American sociologist (1880–1956)

Henry Pratt Fairchild (August 18, 1880 – October 2, 1956) was an American sociologist who was Professor of Sociology at New York University and actively involved in many of the controversial issues of his time. He wrote about race relations, abortion and contraception, and immigration. He was involved with the founding of Planned Parenthood and served as president to the American Eugenics Society (1929–1931).

==Early life==
Fairchild was born in Dundee, Illinois. His father was Arthur Babbitt Fairchild, a descendant of Thomas Fairchild, who settled in New England in 1639. His mother a member of the Pratt industrialist family. Henry Fairchild was his grandfather. Fred Rogers Fairchild, a professor of Political Economy at Yale University, was his brother.

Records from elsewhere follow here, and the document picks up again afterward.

import Literature.AlgebraicGeometry.HodgeTheory.PicardLefschetzNodalForms
import HarnessLib

/-!
# The Picard–Lefschetz fact for nodal forms KEYED TO THE CONSUMED INSTANCES: one node, and an exchanged pair of nodes

Family `hodge`, layer `Literature/AlgebraicGeometry/HodgeTheory`; sequel of `PicardLefschetzNodalForms` (typing seat `littype-FH1-2`)
and `PicardLefschetzNodalFormsFlat` (prover seat `hodge-nonav-19716-p2` g10).  Written by the prover seat `hodge-nonav-19716-p2` (g10, cell
`hodge-nonav`) for crux K1-B `VeryGeneralSignCommutatorsInHg` of the route `HodgeConjecture/SignSymmetricPowers` (stmt-HodgeConjecture-19716)
on the route owner's DECISION (P3 g34, STATUS 2026-08-28T22:46:09Z, after prover-Bx's scoping 22:45:52Z): the Picard–Lefschetz binder of
K1-B is to be keyed to the instances its telescope consumes — «ONE node, any direction» and «an EXCHANGED PAIR of nodes, given the
exchanging symmetry» — and NOT to a statement quantifying over all numbers `k` of simultaneous nodes (`picardLefschetz_nodalForms_flat`,
`…_flatExchange`, `…_uniform` stay as the uniform facts implying these).  Two `Prop`-valued definitions (named facts), no theorem here:

* `picardLefschetz_oneNode` — for `n, d ≥ 1`, a form `f₁` of degree `d` whose hypersurface has exactly ONE ordinary double point `[p]`,
  and `g` of degree `d` with `g(p) ≠ 0`: there is `ε₀ > 0` with (i) `f₁ + c'g` nonsingular for `0 < |c'| < ε₀`, and for every
  cohomological trivialisation datum `hU`, every `0 < ε < ε₀`, every `s'` with form `f₁ + εg` and every circle `γ` of the pencil at `s'` —
  PROVIDED, when `n` is even, that the rational transport along `γ` is not the identity (the «non-triviality rider», an explicit
  hypothesis: it is what a localisation of the monodromy to the `A₁` model needs as input in even fibre dimension, cf. the socket
  `exists_isPicardLefschetzData_one_of_pencilIsotopy` of `PicardLefschetzOfPencilIsotopy`, and what the global theory supplies) — there
  are a class `δ ∈ Hⁿ(Y_{s'}(ℂ); ℚ)` and `c ∈ ℚ` forming Picard–Lefschetz data `IsPicardLefschetzData n d 1 … γ ![δ] c` (Voisin II
  Thm. 3.16 with Cor. 2.17, Cor. 3.17, Rem. 3.21; AGZV II §1.3).  The coefficient is PER PENCIL (no flatness clause).
* `picardLefschetz_exchangedPair` — the same for a form with exactly TWO ordinary double points `[p₀], [p₁]` EXCHANGED by a finite-order
  diagonal symmetry `a` stabilising `f₁` and `g` (`a • p₁ = t·p₀`): Picard–Lefschetz data `IsPicardLefschetzData n d 2 … γ δ c` whose two
  vanishing cycles are exchanged up to sign by every automorphism `σ'` of the fibre acting as `[z] ↦ [a • z]`: `σ'^* δ₀ = ±δ₁` (the
  exchange rule (O) for THAT symmetry — transport of Milnor balls, vanishing cycles being defined up to sign, Voisin II Def. 2.12; no sign
  rule at fixed nodes, AGZV II §5.1 is NOT invoked).

The implications `picardLefschetz_nodalForms_flat ⟹ picardLefschetz_oneNode`, `picardLefschetz_nodalForms_flatExchange ⟹
picardLefschetz_exchangedPair` (hence `_uniform ⟹` both) and the consumer shapes «data at any radius» (odd `n`) are the theorem file
`PicardLefschetzNodalFormsKeyedShapes`.  Nothing here is proved about the geometry; nothing here says HC is proved.

## References

* [VoisinHodgeII2003] C. Voisin, Hodge Theory and Complex Algebraic Geometry II, CUP 2003: §2.2.1 Def. 2.12, Cor. 2.17, §2.3.1,
  §3.2.1 Thm. 3.16, Cor. 3.17, Rem. 3.18, Rem. 3.21, §3.2.2.
* [ArnoldGuseinzadeVarchenko2012] V. I. Arnold, S. M. Gusein-Zade, A. N. Varchenko, Singularities of Differentiable Maps, Vol. 2:
  Part I §1.3 (Picard–Lefschetz theorem, Lemmas 1.4–1.5), §2.1 Thm. 2.1, p. 67 Corollary.
* [Lamotke1981] K. Lamotke, The topology of complex projective varieties after S. Lefschetz, §5–§6.
-/

noncomputable section

open CategoryTheory AlgebraicGeometry MvPolynomial
open Literature.AlgebraicTopology.SingularHomology
open Literature.AlgebraicGeometry.Motives Literature.AlgebraicGeometry.Motives.UniversalHypersurface

namespace Literature.AlgebraicGeometry.HodgeTheory

section HodgeTheory

/-- **Picard–Lefschetz formula for a ONE-nodal member of the universal family of hypersurfaces, per pencil** (named fact; the
instance «`k = 1`, any direction `g`» of `picardLefschetz_nodalForms`, with the even-dimensional non-triviality rider as an explicit
hypothesis).  Let `n, d ≥ 1`, `f₁` a form of degree `d` on `ℙⁿ⁺¹_ℂ` whose hypersurface has exactly one singular point, an ordinary
double point `[p]` (`IsNodalFormWithNodes f₁ ![p]`), and `g` a form of degree `d` with `g(p) ≠ 0`.  Then there is `ε₀ > 0` such that
(i) `f₁ + c' g` is nonsingular for `0 < |c'| < ε₀`, and for every cohomological local trivialisation datum `hU`, every `0 < ε < ε₀`,
every point `s'` of `U(ℂ)` with form `f₁ + ε g` and every loop `γ` at `s'` running once around the circle `f₁ + ε e^{2πiθ} g` — and, IF
`n` IS EVEN, provided the rational transport of `Rⁿπ_*ℚ` along `γ` is not the identity — there are `δ ∈ Hⁿ(Y_{s'}(ℂ); ℚ)` and `c ∈ ℚ`
forming Picard–Lefschetz data for `γ` (`IsPicardLefschetzData n d 1 … γ ![δ] c`: `c ≠ 0`; monodromy `x ↦ x + c B(x, δ) δ` in degree
`n`, trivial in the other degrees; `c B(δ, δ) = -2`, `δ ≠ 0` for even `n`; `B(δ, δ) = 0` for odd `n`).
[cite: VoisinHodgeII2003, §3.2.1 Thm. 3.16, Cor. 3.17, Rem. 3.18, Rem. 3.21 and §2.2.2 Cor. 2.17 (held text chunks p0094–p0099)]
[cite: ArnoldGuseinzadeVarchenko2012, Part I §1.3 Picard–Lefschetz theorem with Lemmas 1.4, 1.5 (held text chunks p0022–p0026)]
[cite: Lamotke1981, §6 (the Picard–Lefschetz formulas)] -/
def picardLefschetz_oneNode : Prop :=
  ∀ (n d : ℕ) (hn : 1 ≤ n) (hd : 1 ≤ d) (f₁ g : MvPolynomial (Fin (n + 2)) ℂ),
    f₁.IsHomogeneous d → g.IsHomogeneous d →
    ∀ (p : Fin (n + 2) → ℂ), IsNodalFormWithNodes f₁ ![p] → eval p g ≠ 0 →
      ∃ ε₀ : ℝ, 0 < ε₀ ∧
        (∀ c' : ℂ, c' ≠ 0 → ‖c'‖ < ε₀ → SmoothHypersurface.IsNonsingularForm ℂ (f₁ + c' • g)) ∧
        ∀ (hU : IsCohomologicallyLocallyTrivialOn (family ℂ n d) Set.univ) (ε : ℝ), 0 < ε → ε < ε₀ →
          ∀ (s' : ComplexPoints (base ℂ n d)), pointForm ℂ n d s' = f₁ + (ε : ℂ) • g →
            ∀ (γ : Path s' s'), IsPencilCircle n d f₁ g ε γ →
              (Even n → ∀ T : bettiCohomology (fiberOver (family ℂ n d) s') n ≃ₗ[ℚ]
                  bettiCohomology (fiberOver (family ℂ n d) s') n,
                IsRatTransport (family ℂ n d) n hU (loopClassUniv n d γ) T → T ≠ LinearEquiv.refl ℚ _) →
              ∃ (δ : bettiCohomology (fiberOver (family ℂ n d) s') n) (c : ℚ),
                IsPicardLefschetzData n d 1 hn hd hU γ ![δ] c

/-- **Picard–Lefschetz formula for a TWO-nodal member whose nodes are exchanged by a diagonal symmetry of the pencil, per pencil, with the
exchange rule for that symmetry** (named fact; the instance «`k = 2`, exchanged pair» of `picardLefschetz_nodalForms_flatExchange` without
the flatness clause).  Let `n, d ≥ 1`, `f₁` a form of degree `d` whose hypersurface has exactly the two ordinary double points `[p₀], [p₁]`
(`IsNodalFormWithNodes f₁ p`, `p : Fin 2 → ℂⁿ⁺²`), `g` a form of degree `d` with `g(pᵢ) ≠ 0`, and `a ∈ (ℂˣ)ⁿ⁺²` a diagonal of finite
order stabilising `f₁` and `g` with `a • p₁ = t p₀` (the symmetry exchanges the two nodes).  Then there is `ε₀ > 0` such that (i)
`f₁ + c' g` is nonsingular for `0 < |c'| < ε₀`, and for every `hU`, every `0 < ε < ε₀`, every `s'` with form `f₁ + ε g` and every circle
`γ` of the pencil at `s'` — provided, if `n` is even, that the rational transport along `γ` is not the identity — there are classes
`δ₀, δ₁ ∈ Hⁿ(Y_{s'}(ℂ); ℚ)` and `c ∈ ℚ` forming Picard–Lefschetz data for `γ` (`IsPicardLefschetzData n d 2 … γ δ c`: orthogonal vanishing
cycles, monodromy `x ↦ x + c Σᵢ B(x, δᵢ) δᵢ`, parities) such that every automorphism `σ'` of `Y_{s'}` over `ℂ` acting as `[z] ↦ [a • z]` on
homogeneous coordinates satisfies `σ'^* δ₀ = δ₁` or `σ'^* δ₀ = -δ₁` (the symmetry carries a Milnor ball at `p₁` to one at `p₀`, and
vanishing cycles are defined up to sign).
[cite: VoisinHodgeII2003, §3.2.1 Thm. 3.16, Cor. 3.17, Rem. 3.21 and §2.2.1 Def. 2.12 (vanishing cycles are defined up to sign)]
[cite: ArnoldGuseinzadeVarchenko2012, Part I §1.3, §2.1 Thm. 2.1 and p. 67 Corollary (orthogonality of the cycles of distinct critical points)]
[cite: Lamotke1981, §6 (the Picard–Lefschetz formulas)] -/
def picardLefschetz_exchangedPair : Prop :=
  ∀ (n d : ℕ) (hn : 1 ≤ n) (hd : 1 ≤ d) (f₁ g : MvPolynomial (Fin (n + 2)) ℂ),
    f₁.IsHomogeneous d → g.IsHomogeneous d →
    ∀ (p : Fin 2 → Fin (n + 2) → ℂ), IsNodalFormWithNodes f₁ p → (∀ i, eval (p i) g ≠ 0) →
      ∀ (a : Fin (n + 2) → ℂˣ), IsOfFinOrder a → a ∈ diagonalStabilizer f₁ → a ∈ diagonalStabilizer g →
        (∃ t : ℂ, a • p 1 = t • p 0) →
        ∃ ε₀ : ℝ, 0 < ε₀ ∧
          (∀ c' : ℂ, c' ≠ 0 → ‖c'‖ < ε₀ → SmoothHypersurface.IsNonsingularForm ℂ (f₁ + c' • g)) ∧
          ∀ (hU : IsCohomologicallyLocallyTrivialOn (family ℂ n d) Set.univ) (ε : ℝ), 0 < ε → ε < ε₀ →
            ∀ (s' : ComplexPoints (base ℂ n d)), pointForm ℂ n d s' = f₁ + (ε : ℂ) • g →
              ∀ (γ : Path s' s'), IsPencilCircle n d f₁ g ε γ →
                (Even n → ∀ T : bettiCohomology (fiberOver (family ℂ n d) s') n ≃ₗ[ℚ]
                    bettiCohomology (fiberOver (family ℂ n d) s') n,
                  IsRatTransport (family ℂ n d) n hU (loopClassUniv n d γ) T → T ≠ LinearEquiv.refl ℚ _) →
                ∃ (δ : Fin 2 → bettiCohomology (fiberOver (family ℂ n d) s') n) (c : ℚ),
                  IsPicardLefschetzData n d 2 hn hd hU γ δ c ∧
                    ∀ (σ' : fiberOver (family ℂ n d) s' ⟶ fiberOver (family ℂ n d) s'),
                      (∀ x : ComplexPoints (fiberOver (family ℂ n d) s'),
                          fibrePoint n d s' (AlgPoints.map σ' x) =
                            Projectivization.mk ℂ (a • (fibrePoint n d s' x).rep)
                              ((smul_ne_zero_iff_ne a).mpr (Projectivization.rep_nonzero _))) →
                      BettiUniverse.pull σ' n (δ 0) = δ 1 ∨ BettiUniverse.pull σ' n (δ 0) = -δ 1

end HodgeTheory

end Literature.AlgebraicGeometry.HodgeTheory

end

Fairchild grew up in Crete, Nebraska, where his father was professor at Doane College. Fairchild attended Doane (AB, 1900). He was an instructor at the Ionian University of Smyrna after leaving Doane in 1900.

He graduated from Yale University with a PhD in 1909. He also received an honorary LL.D. from Doane in 1930.

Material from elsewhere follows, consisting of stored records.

/-
Copyright (c) 2026 the pub-hodgecm-mathlib formalisation cell (harness21).  Prover seat hodgecm-mathlib-F0P3a-p04 (g30), carve (c8) of SIG-F3-5 v1 (LH7-p04 (g11), pen now
LH10-p01 (g10) by (β)), heir LEAD F0P3a-plan (g16) T14-66 ∕ T15-08, 2026-09-03.
-/
import Literature.NumberTheory.Automorphic.TypeTwoSelfDualCyclicParityUniform   -- ★ the F4 gate `exists_selfDual_cyclic_iff_even_log_uniform` (its binder currency is the target of this file)
import HarnessLib

/-!
# The F4 gate's eigen-data at a unitary generator of a glued over-order (carve (c8), field side)

Topic `NumberTheory/Automorphic`; namespace `Literature.NumberTheory.Automorphic.SymmetricEigenframe` (the gate's).  THEOREMS ONLY (valuation algebra in the ramified quadratic
eigen-field; no definition, no instance, no notation, no named fact, no `sorry`); count-neutral; kernel lane `--supports stmt-HodgeConjecture-24833`.  Cell `pub/hodgecm-mathlib`
(D-0151), crux H413; road M6, route (B) «TOT-Λ by over-orders», SIG-F3-5 v1 6925585c (S5) «GOODNESS ⟺ hermitian ∧ Lvl ∧ parity»; design memo
`F0/P3a/F0P3a-p04/g30/f35/C8-gate-at-generator.v1.F0P3ap04g30.md` bca68c90 §2 (the lemma L8).

THE SITUATION.  ★ (UG) `exists_unitary_generator_glued` produces, for a good glued over-order `G(N″, b, c′) ⊂ 𝒪_E × 𝒪_K` (`K ∕ E` the ramified quadratic eigen-field, `j : E → K`,
`ι` its involution, Eisenstein generator `Θ` of `𝒪_K`: `Θ + ιΘ, Θ·ιΘ ∈ j(𝔪_E)`, so `|Θ| < 1`, `ιΘ ≠ Θ`), a deep unitary generator `x′ = (u′, λ′)`, `λ′ = j p′ + j q′·Θ`, with
`λ′² − j t′·λ′ + j D′ = 0`, `u′ ≡ p′ ≡ 1`, `|q′| = q^{−N″}`, `|u′² − t′u′ + D′| = q^{−b}`.  The ★ F4 gate at `τ′ := φ′ x′` wants, besides the matrix-side binders ((c5-i) LH10-p01:
block charpoly, unitarity, the `x₀`-eigenline), the EIGEN-DATA `hlamO hlam1 hne hquad` of `λ′` and the two exponents `hexpn : |j u′ − λ′| = exp(−n)`, `hexpN : |λ′ − ιλ′| = …`.
THIS FILE: `|λ′| ≤ 1`, `|λ′ − 1| < 1`, `ιλ′ ≠ λ′`; VIETA `λ′ + ιλ′ = j t′`, `λ′·ιλ′ = j D′` (two distinct roots); the LEVEL EXPONENT **`|j u′ − λ′|_K = |u′² − t′u′ + D′|_E`**
(`N_{K∕E}(ju′ − λ′) = u′² − t′u′ + D′`, `|ι z| = |z|`, `|j x| = |x|²`) — so the gate's `n` IS the glue depth `b`, and the parity read at `τ′` is `Even (log|ᵗσ(x₀)Jx₀| + b)`, frame-free;
and the DIFFERENT identity **`|λ′ − ιλ′|_K = |q′|_E² · |Θ − ιΘ|_K`** — the only frame-dependent datum (uniformiser frame: `|Θ − ιΘ| = exp(−(2e+1))`, `e = ord_E 2`, giving the gate's
`N := N″ + e`; W-unit frame: ★ p852848's defect `k`), memo §3.  [cite: Rogawski1990, §4.9 Lemma 4.9.3 p. 56] [cite: SerreLocalFields1979, Ch. I §6 Prop. 17–18; Ch. III §6 Cor. 2]
HONEST LABEL: count-neutral; zero label movement until F5 ★ + a desk-priced rider; HC_CM is proved only modulo the 7 printed citations (2 remaining named inputs: hLiu418 =
stmt-HodgeConjecture-24832, h413 = stmt-HodgeConjecture-24833) until rung 0 closes.

## References
* [Rogawski1990] J. D. Rogawski, *Automorphic Representations of Unitary Groups in Three Variables*, Ann. of Math. Stud. 123 (1990): §4.9 Lemma 4.9.3 p. 56, Prop. 4.9.1 (b) p. 55.
* [SerreLocalFields1979] J.-P. Serre, *Local Fields*, GTM 67 (1979): Ch. I §6 Prop. 17–18 (Eisenstein equations, monogenic `𝒪_K`), Ch. III §6 Cor. 2 (the different of a monogenic
  order is `(f′(Θ))`), Ch. II §2 (extension of the valuation: `|j x|_K = |x|_E^e`).
-/

set_option autoImplicit false

open scoped WithZero

namespace Literature.NumberTheory.Automorphic.SymmetricEigenframe

variable {E K : Type*} [Field E] [Valued E ℤᵐ⁰] [Field K] [Valued K ℤᵐ⁰]

/-! ## §1 The eigenvalue `λ′ = j p′ + j q′·Θ`: integral, deep, not `ι`-fixed -/

/-- `|j p′ + j q′·Θ| ≤ 1` for `|p′|, |q′| ≤ 1`, `|Θ| ≤ 1` (`|j x| = |x|²`). [cite: SerreLocalFields1979, Ch. II §2] -/
theorem v_generator_le_one (j : E →+* K) (hjv : ∀ x, Valued.v (j x) = Valued.v x ^ 2) {Θ : K} (hΘ : Valued.v Θ ≤ 1)
    {p' q' : E} (hp : Valued.v p' ≤ 1) (hq : Valued.v q' ≤ 1) : Valued.v (j p' + j q' * Θ) ≤ 1 := by
  refine le_trans (Valuation.map_add _ _ _) (max_le ?_ ?_)
  · rw [hjv]; exact pow_le_one₀ zero_le hp
  · rw [Valuation.map_mul, hjv]; exact mul_le_one' (pow_le_one₀ zero_le hq) hΘ

/-- DEPTH: `|j p′ + j q′·Θ − 1| < 1` when `|p′ − 1| < 1`, `|q′| ≤ 1` and `|Θ| < 1` (the Eisenstein generator is a non-unit). [cite: SerreLocalFields1979, Ch. I §6 Prop. 17–18] -/
theorem v_generator_sub_one_lt_one (j : E →+* K) (hjv : ∀ x, Valued.v (j x) = Valued.v x ^ 2) {Θ : K} (hΘ : Valued.v Θ < 1)
    {p' q' : E} (hp1 : Valued.v (p' - 1) < 1) (hq : Valued.v q' ≤ 1) : Valued.v (j p' + j q' * Θ - 1) < 1 := by
  rw [show j p' + j q' * Θ - 1 = j (p' - 1) + j q' * Θ by rw [map_sub, map_one]; ring]
  refine lt_of_le_of_lt (Valuation.map_add _ _ _) (max_lt ?_ ?_)
  · rw [hjv]; exact pow_lt_one₀ zero_le hp1 two_ne_zero
  · rw [Valuation.map_mul, hjv]; exact mul_lt_one_of_nonneg_of_lt_one_right (pow_le_one₀ zero_le hq) zero_le hΘ

omit [Valued E ℤᵐ⁰] [Valued K ℤᵐ⁰] in
/-- `ι(j p′ + j q′·Θ) ≠ j p′ + j q′·Θ` as soon as `q′ ≠ 0` and `ιΘ ≠ Θ` (`ι ∘ j = j`). [cite: SerreLocalFields1979, Ch. I §6 Prop. 17–18] -/
theorem iota_generator_ne (j : E →+* K) (ι : K →+* K) (hιj : ∀ x, ι (j x) = j x) {Θ : K} (hιΘ : ι Θ ≠ Θ)
    {p' q' : E} (hq0 : q' ≠ 0) : ι (j p' + j q' * Θ) ≠ j p' + j q' * Θ := by
  intro h
  rw [map_add, map_mul, hιj, hιj, add_right_inj] at h
  exact hιΘ (mul_left_cancel₀ ((map_ne_zero j).2 hq0) h)

/-! ## §2 Vieta for the two roots `λ′`, `ιλ′` of `X² − j t′·X + j D′` -/

omit [Valued E ℤᵐ⁰] [Valued K ℤᵐ⁰] in
/-- If `λ² − j t·λ + j D = 0` and `ιλ ≠ λ` (`ι` a ring endomorphism fixing `j(E)`), then `λ + ιλ = j t`. [cite: SerreLocalFields1979, Ch. I §6 Prop. 17–18] -/
theorem add_iota_eq_of_quad (j : E →+* K) (ι : K →+* K) (hιj : ∀ x, ι (j x) = j x) {lam : K} {t D : E}
    (hquad : lam ^ 2 - j t * lam + j D = 0) (hne : ι lam ≠ lam) : lam + ι lam = j t := by
  have h2 : (ι lam) ^ 2 - j t * ι lam + j D = 0 := by
    have h := congrArg ι hquad
    rwa [map_add, map_sub, map_pow, map_mul, hιj, hιj, map_zero] at h
  have hprod : (lam - ι lam) * (lam + ι lam - j t) = 0 := by linear_combination hquad - h2
  rcases mul_eq_zero.1 hprod with h0 | h0
  · exact absurd (sub_eq_zero.1 h0).symm hne
  · exact sub_eq_zero.1 h0

omit [Valued E ℤᵐ⁰] [Valued K ℤᵐ⁰] in
/-- … and then `λ·ιλ = j D`. [cite: SerreLocalFields1979, Ch. I §6 Prop. 17–18] -/
theorem mul_iota_eq_of_quad (j : E →+* K) (ι : K →+* K) (hιj : ∀ x, ι (j x) = j x) {lam : K} {t D : E}
    (hquad : lam ^ 2 - j t * lam + j D = 0) (hne : ι lam ≠ lam) : lam * ι lam = j D := by
  have hs := add_iota_eq_of_quad j ι hιj hquad hne
  rw [show ι lam = j t - lam by rw [← hs]; ring]
  linear_combination -hquad

omit [Valued E ℤᵐ⁰] [Valued K ℤᵐ⁰] in
/-- THE NORM IDENTITY `(j u − λ)(j u − ιλ) = j(u² − t·u + D)`. [cite: SerreLocalFields1979, Ch. I §6 Prop. 17–18] -/
theorem norm_j_sub_eq_of_quad (j : E →+* K) (ι : K →+* K) (hιj : ∀ x, ι (j x) = j x) {lam : K} {t D : E}
    (hquad : lam ^ 2 - j t * lam + j D = 0) (hne : ι lam ≠ lam) (u : E) :
    (j u - lam) * (j u - ι lam) = j (u * u - t * u + D) := by
  have hs := add_iota_eq_of_quad j ι hιj hquad hne
  have hp := mul_iota_eq_of_quad j ι hιj hquad hne
  rw [map_add, map_sub, map_mul, map_mul, ← hp, show j t = lam + ι lam from hs.symm]
  ring

/-! ## §3 The two exponents of the gate at the generator -/

/-- **THE LEVEL EXPONENT IS THE GLUE DEPTH**: `|j u′ − λ′|_K = |u′² − t′u′ + D′|_E` for `λ′` a root of `X² − j t′X + j D′` with `ιλ′ ≠ λ′`, `ι` isometric and fixing `j(E)`, and
`|j x|_K = |x|_E²` (ramified quadratic).  With ★ (UG) (iii) `|u′² − t′u′ + D′| = q^{−b}` this is the gate's `hexpn` at `n := b`.
[cite: Rogawski1990, §4.9 Lemma 4.9.3 p. 56] [cite: SerreLocalFields1979, Ch. II §2; Ch. I §6 Prop. 17–18] -/
theorem v_j_sub_generator_eq (j : E →+* K) (hjv : ∀ x, Valued.v (j x) = Valued.v x ^ 2) (ι : K →+* K) (hιj : ∀ x, ι (j x) = j x)
    (hιv : ∀ y, Valued.v (ι y) = Valued.v y) {lam : K} {t D : E}
    (hquad : lam ^ 2 - j t * lam + j D = 0) (hne : ι lam ≠ lam) (u : E) :
    Valued.v (j u - lam) = Valued.v (u * u - t * u + D) := by
  have h := congrArg Valued.v (norm_j_sub_eq_of_quad j ι hιj hquad hne u)
  rw [Valuation.map_mul, show j u - ι lam = ι (j u - lam) by rw [map_sub, hιj], hιv, hjv, ← sq] at h
  exact (pow_left_inj₀ zero_le zero_le two_ne_zero).1 h

/-- The level exponent in the gate's letters: `|u′² − t′u′ + D′|_E = exp(−b) ⇒ |j u′ − λ′|_K = exp(−b)`. [cite: Rogawski1990, §4.9 Lemma 4.9.3 p. 56] -/
theorem v_j_sub_generator_eq_exp (j : E →+* K) (hjv : ∀ x, Valued.v (j x) = Valued.v x ^ 2) (ι : K →+* K) (hιj : ∀ x, ι (j x) = j x)
    (hιv : ∀ y, Valued.v (ι y) = Valued.v y) {lam : K} {t D : E}
    (hquad : lam ^ 2 - j t * lam + j D = 0) (hne : ι lam ≠ lam) {u : E} {b : ℕ}
    (hb : Valued.v (u * u - t * u + D) = WithZero.exp (-(b : ℤ))) :
    Valued.v (j u - lam) = WithZero.exp (-(b : ℤ)) := by
  rw [v_j_sub_generator_eq j hjv ι hιj hιv hquad hne u, hb]

/-- **THE DIFFERENT IDENTITY**: `|λ′ − ιλ′|_K = |q′|_E² · |Θ − ιΘ|_K` for `λ′ = j p′ + j q′·Θ` — the conductor exponent of the gate (`hexpN`) is `2·ord q′` plus the
(frame-dependent) valuation of `Θ − ιΘ`, a generator of the different of the monogenic `𝒪_K = 𝒪_E[Θ]`. [cite: SerreLocalFields1979, Ch. III §6 Cor. 2; Ch. II §2] -/
theorem v_generator_sub_iota_eq (j : E →+* K) (hjv : ∀ x, Valued.v (j x) = Valued.v x ^ 2) (ι : K →+* K) (hιj : ∀ x, ι (j x) = j x)
    (Θ : K) (p' q' : E) :
    Valued.v ((j p' + j q' * Θ) - ι (j p' + j q' * Θ)) = Valued.v q' ^ 2 * Valued.v (Θ - ι Θ) := by
  rw [show (j p' + j q' * Θ) - ι (j p' + j q' * Θ) = j q' * (Θ - ι Θ) by rw [map_add, map_mul, hιj, hιj]; ring,
    Valuation.map_mul, hjv]

/-- The conductor exponent in the gate's letters, UNIFORMISER∕W-ODD frame: `|q′| = exp(−N″)` and `|Θ − ιΘ| = exp(−(2s+1))` give `|λ′ − ιλ′| = exp(−(2(N″+s)+1))` — the
gate's `hexpN` with `N := N″ + s` (`s = 0` tame, `s = ord_E 2` on the W-odd rows). [cite: SerreLocalFields1979, Ch. III §6 Cor. 2] [cite: Rogawski1990, §4.9 Lemma 4.9.3 p. 56] -/
theorem v_generator_sub_iota_eq_exp (j : E →+* K) (hjv : ∀ x, Valued.v (j x) = Valued.v x ^ 2) (ι : K →+* K) (hιj : ∀ x, ι (j x) = j x)
    {Θ : K} {s : ℕ} (hΘ : Valued.v (Θ - ι Θ) = WithZero.exp (-((2 * s + 1 : ℕ) : ℤ)))
    {p' q' : E} {N'' : ℕ} (hq : Valued.v q' = WithZero.exp (-(N'' : ℤ))) :
    Valued.v ((j p' + j q' * Θ) - ι (j p' + j q' * Θ)) = WithZero.exp (-((2 * (N'' + s) + 1 : ℕ) : ℤ)) := by
  rw [v_generator_sub_iota_eq j hjv ι hιj, hq, hΘ, ← WithZero.exp_nsmul, ← WithZero.exp_add]
  congr 1
  push_cast
  ring

end Literature.NumberTheory.Automorphic.SymmetricEigenframe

During World War I, he worked in the War Camp Community Service.

==Organizer and professor==

Fairchild was president of the Population Association of America from 1921 to 1925. He was president of the American Sociological Society in 1936.

He was active with Margaret Sanger in founding Planned Parenthood.

Fairchild was a professor of economics and sociology at Bowdoin College. After serving with the War Camp Community Service in World War I, he became a professor at New York University in 1919. He retired in 1945, and became chairman of the Department of Sociology in the Graduate School. Much of his work focused on race, nationalism, immigration, and ethnic conflict. He authored the 1934 textbook General Sociology.

Fairchild was fearful of overpopulation, citing Malthus. He argued that birth control was a solution to overpopulation. He was a critic of immigration to the United States, authoring the 1926 book The Melting Pot Mistake, which argued that the United States could not assimilate the vast number of immigrants that it had accepted in the previous fifty years. He also authored the 1913 book Immigration: A World Movement and Its American Significance.

He was a critic of capitalism. In 1942, he played a leading role in advocating for Earl Browder, former Communist Party secretary, to be released from jail. In 1953, he called for clemency for the Rosenbergs, Soviet spies who had been sentenced to execution.

He lived at 230 East 48th St in New York City.